■ To do ■
Set the data down again so that every line matches exactly.

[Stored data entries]
──────────────────────────────

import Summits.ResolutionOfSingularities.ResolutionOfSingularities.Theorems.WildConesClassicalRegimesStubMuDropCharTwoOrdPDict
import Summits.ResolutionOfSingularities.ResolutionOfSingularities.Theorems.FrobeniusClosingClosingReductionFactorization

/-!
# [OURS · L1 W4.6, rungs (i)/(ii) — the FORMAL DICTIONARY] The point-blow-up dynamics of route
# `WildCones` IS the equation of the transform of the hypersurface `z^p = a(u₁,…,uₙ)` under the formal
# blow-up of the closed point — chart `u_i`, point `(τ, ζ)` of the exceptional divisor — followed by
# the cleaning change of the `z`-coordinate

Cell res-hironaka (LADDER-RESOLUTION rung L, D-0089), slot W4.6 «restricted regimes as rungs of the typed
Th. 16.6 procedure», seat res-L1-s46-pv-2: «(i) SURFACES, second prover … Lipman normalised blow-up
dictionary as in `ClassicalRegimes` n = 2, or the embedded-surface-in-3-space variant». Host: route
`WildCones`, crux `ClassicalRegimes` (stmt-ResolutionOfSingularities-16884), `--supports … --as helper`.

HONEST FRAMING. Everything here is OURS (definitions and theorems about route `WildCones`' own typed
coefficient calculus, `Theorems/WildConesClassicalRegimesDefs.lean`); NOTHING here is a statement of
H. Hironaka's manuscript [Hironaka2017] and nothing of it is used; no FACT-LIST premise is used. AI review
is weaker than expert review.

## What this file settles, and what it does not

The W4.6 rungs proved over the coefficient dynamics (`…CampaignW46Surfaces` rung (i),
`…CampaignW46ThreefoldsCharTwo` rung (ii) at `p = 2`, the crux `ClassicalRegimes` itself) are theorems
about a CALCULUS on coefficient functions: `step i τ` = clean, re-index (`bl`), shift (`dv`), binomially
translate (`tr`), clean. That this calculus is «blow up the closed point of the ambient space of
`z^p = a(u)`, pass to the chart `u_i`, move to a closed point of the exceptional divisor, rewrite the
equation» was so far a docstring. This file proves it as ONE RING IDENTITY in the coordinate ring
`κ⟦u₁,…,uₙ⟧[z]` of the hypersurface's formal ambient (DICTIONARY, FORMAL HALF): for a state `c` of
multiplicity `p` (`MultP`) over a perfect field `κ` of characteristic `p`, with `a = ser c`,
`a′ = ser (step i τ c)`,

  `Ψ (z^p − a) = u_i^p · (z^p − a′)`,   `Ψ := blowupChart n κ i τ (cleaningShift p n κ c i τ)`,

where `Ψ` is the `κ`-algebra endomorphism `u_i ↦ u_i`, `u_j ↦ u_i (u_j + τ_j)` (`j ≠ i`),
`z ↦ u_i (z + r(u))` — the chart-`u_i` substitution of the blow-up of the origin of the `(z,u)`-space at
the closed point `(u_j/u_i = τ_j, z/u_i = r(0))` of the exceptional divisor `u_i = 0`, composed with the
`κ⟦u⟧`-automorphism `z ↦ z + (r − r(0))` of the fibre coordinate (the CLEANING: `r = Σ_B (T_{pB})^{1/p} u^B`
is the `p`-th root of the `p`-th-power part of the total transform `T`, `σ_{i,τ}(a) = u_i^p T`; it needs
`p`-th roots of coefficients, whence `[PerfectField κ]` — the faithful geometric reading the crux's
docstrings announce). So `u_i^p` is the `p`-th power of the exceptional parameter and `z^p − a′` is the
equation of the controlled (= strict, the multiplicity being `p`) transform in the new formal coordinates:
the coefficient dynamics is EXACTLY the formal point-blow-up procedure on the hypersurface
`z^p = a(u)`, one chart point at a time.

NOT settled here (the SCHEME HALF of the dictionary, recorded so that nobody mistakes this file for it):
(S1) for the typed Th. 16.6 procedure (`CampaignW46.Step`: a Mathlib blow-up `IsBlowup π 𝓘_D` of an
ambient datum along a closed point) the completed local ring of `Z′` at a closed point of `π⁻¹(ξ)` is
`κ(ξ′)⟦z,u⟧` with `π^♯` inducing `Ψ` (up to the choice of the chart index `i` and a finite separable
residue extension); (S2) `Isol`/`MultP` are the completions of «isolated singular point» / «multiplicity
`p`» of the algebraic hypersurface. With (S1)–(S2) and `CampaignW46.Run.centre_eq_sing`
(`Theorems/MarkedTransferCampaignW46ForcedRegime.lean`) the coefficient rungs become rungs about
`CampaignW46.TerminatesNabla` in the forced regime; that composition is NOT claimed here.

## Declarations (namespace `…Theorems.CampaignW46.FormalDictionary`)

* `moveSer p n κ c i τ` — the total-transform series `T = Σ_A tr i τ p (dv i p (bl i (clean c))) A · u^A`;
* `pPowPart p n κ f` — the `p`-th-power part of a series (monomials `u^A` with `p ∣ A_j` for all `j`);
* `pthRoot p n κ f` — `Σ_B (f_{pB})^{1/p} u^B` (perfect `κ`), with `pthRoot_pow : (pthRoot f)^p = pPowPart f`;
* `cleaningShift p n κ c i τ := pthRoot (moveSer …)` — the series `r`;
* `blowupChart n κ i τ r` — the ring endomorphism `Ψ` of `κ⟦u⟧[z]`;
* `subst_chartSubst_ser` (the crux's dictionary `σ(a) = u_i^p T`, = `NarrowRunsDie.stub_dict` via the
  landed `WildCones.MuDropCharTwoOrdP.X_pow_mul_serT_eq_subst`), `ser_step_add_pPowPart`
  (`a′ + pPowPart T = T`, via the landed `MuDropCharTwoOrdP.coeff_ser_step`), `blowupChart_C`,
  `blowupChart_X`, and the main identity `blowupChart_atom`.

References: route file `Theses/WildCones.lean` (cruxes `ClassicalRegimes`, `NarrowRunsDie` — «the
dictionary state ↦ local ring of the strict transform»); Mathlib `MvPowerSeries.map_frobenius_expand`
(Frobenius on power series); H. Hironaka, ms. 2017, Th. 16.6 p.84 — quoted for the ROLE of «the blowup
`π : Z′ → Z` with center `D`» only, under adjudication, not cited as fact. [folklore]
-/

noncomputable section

──────────────────────────────

■ Solution to the exercise ■
import Summits.ResolutionOfSingularities.ResolutionOfSingularities.Theorems.WildConesClassicalRegimesStubMuDropCharTwoOrdPDict
import Summits.ResolutionOfSingularities.ResolutionOfSingularities.Theorems.FrobeniusClosingClosingReductionFactorization

/-!
# [OURS · L1 W4.6, rungs (i)/(ii) — the FORMAL DICTIONARY] The point-blow-up dynamics of route
# `WildCones` IS the equation of the transform of the hypersurface `z^p = a(u₁,…,uₙ)` under the formal
# blow-up of the closed point — chart `u_i`, point `(τ, ζ)` of the exceptional divisor — followed by
# the cleaning change of the `z`-coordinate

Cell res-hironaka (LADDER-RESOLUTION rung L, D-0089), slot W4.6 «restricted regimes as rungs of the typed
Th. 16.6 procedure», seat res-L1-s46-pv-2: «(i) SURFACES, second prover … Lipman normalised blow-up
dictionary as in `ClassicalRegimes` n = 2, or the embedded-surface-in-3-space variant». Host: route
`WildCones`, crux `ClassicalRegimes` (stmt-ResolutionOfSingularities-16884), `--supports … --as helper`.

HONEST FRAMING. Everything here is OURS (definitions and theorems about route `WildCones`' own typed
coefficient calculus, `Theorems/WildConesClassicalRegimesDefs.lean`); NOTHING here is a statement of
H. Hironaka's manuscript [Hironaka2017] and nothing of it is used; no FACT-LIST premise is used. AI review
is weaker than expert review.

## What this file settles, and what it does not

The W4.6 rungs proved over the coefficient dynamics (`…CampaignW46Surfaces` rung (i),
`…CampaignW46ThreefoldsCharTwo` rung (ii) at `p = 2`, the crux `ClassicalRegimes` itself) are theorems
about a CALCULUS on coefficient functions: `step i τ` = clean, re-index (`bl`), shift (`dv`), binomially
translate (`tr`), clean. That this calculus is «blow up the closed point of the ambient space of
`z^p = a(u)`, pass to the chart `u_i`, move to a closed point of the exceptional divisor, rewrite the
equation» was so far a docstring. This file proves it as ONE RING IDENTITY in the coordinate ring
`κ⟦u₁,…,uₙ⟧[z]` of the hypersurface's formal ambient (DICTIONARY, FORMAL HALF): for a state `c` of
multiplicity `p` (`MultP`) over a perfect field `κ` of characteristic `p`, with `a = ser c`,
`a′ = ser (step i τ c)`,

  `Ψ (z^p − a) = u_i^p · (z^p − a′)`,   `Ψ := blowupChart n κ i τ (cleaningShift p n κ c i τ)`,

where `Ψ` is the `κ`-algebra endomorphism `u_i ↦ u_i`, `u_j ↦ u_i (u_j + τ_j)` (`j ≠ i`),
`z ↦ u_i (z + r(u))` — the chart-`u_i` substitution of the blow-up of the origin of the `(z,u)`-space at
the closed point `(u_j/u_i = τ_j, z/u_i = r(0))` of the exceptional divisor `u_i = 0`, composed with the
`κ⟦u⟧`-automorphism `z ↦ z + (r − r(0))` of the fibre coordinate (the CLEANING: `r = Σ_B (T_{pB})^{1/p} u^B`
is the `p`-th root of the `p`-th-power part of the total transform `T`, `σ_{i,τ}(a) = u_i^p T`; it needs
`p`-th roots of coefficients, whence `[PerfectField κ]` — the faithful geometric reading the crux's
docstrings announce). So `u_i^p` is the `p`-th power of the exceptional parameter and `z^p − a′` is the
equation of the controlled (= strict, the multiplicity being `p`) transform in the new formal coordinates:
the coefficient dynamics is EXACTLY the formal point-blow-up procedure on the hypersurface
`z^p = a(u)`, one chart point at a time.

NOT settled here (the SCHEME HALF of the dictionary, recorded so that nobody mistakes this file for it):
(S1) for the typed Th. 16.6 procedure (`CampaignW46.Step`: a Mathlib blow-up `IsBlowup π 𝓘_D` of an
ambient datum along a closed point) the completed local ring of `Z′` at a closed point of `π⁻¹(ξ)` is
`κ(ξ′)⟦z,u⟧` with `π^♯` inducing `Ψ` (up to the choice of the chart index `i` and a finite separable
residue extension); (S2) `Isol`/`MultP` are the completions of «isolated singular point» / «multiplicity
`p`» of the algebraic hypersurface. With (S1)–(S2) and `CampaignW46.Run.centre_eq_sing`
(`Theorems/MarkedTransferCampaignW46ForcedRegime.lean`) the coefficient rungs become rungs about
`CampaignW46.TerminatesNabla` in the forced regime; that composition is NOT claimed here.

## Declarations (namespace `…Theorems.CampaignW46.FormalDictionary`)

* `moveSer p n κ c i τ` — the total-transform series `T = Σ_A tr i τ p (dv i p (bl i (clean c))) A · u^A`;
* `pPowPart p n κ f` — the `p`-th-power part of a series (monomials `u^A` with `p ∣ A_j` for all `j`);
* `pthRoot p n κ f` — `Σ_B (f_{pB})^{1/p} u^B` (perfect `κ`), with `pthRoot_pow : (pthRoot f)^p = pPowPart f`;
* `cleaningShift p n κ c i τ := pthRoot (moveSer …)` — the series `r`;
* `blowupChart n κ i τ r` — the ring endomorphism `Ψ` of `κ⟦u⟧[z]`;
* `subst_chartSubst_ser` (the crux's dictionary `σ(a) = u_i^p T`, = `NarrowRunsDie.stub_dict` via the
  landed `WildCones.MuDropCharTwoOrdP.X_pow_mul_serT_eq_subst`), `ser_step_add_pPowPart`
  (`a′ + pPowPart T = T`, via the landed `MuDropCharTwoOrdP.coeff_ser_step`), `blowupChart_C`,
  `blowupChart_X`, and the main identity `blowupChart_atom`.

References: route file `Theses/WildCones.lean` (cruxes `ClassicalRegimes`, `NarrowRunsDie` — «the
dictionary state ↦ local ring of the strict transform»); Mathlib `MvPowerSeries.map_frobenius_expand`
(Frobenius on power series); H. Hironaka, ms. 2017, Th. 16.6 p.84 — quoted for the ROLE of «the blowup
`π : Z′ → Z` with center `D`» only, under adjudication, not cited as fact. [folklore]
-/

noncomputable section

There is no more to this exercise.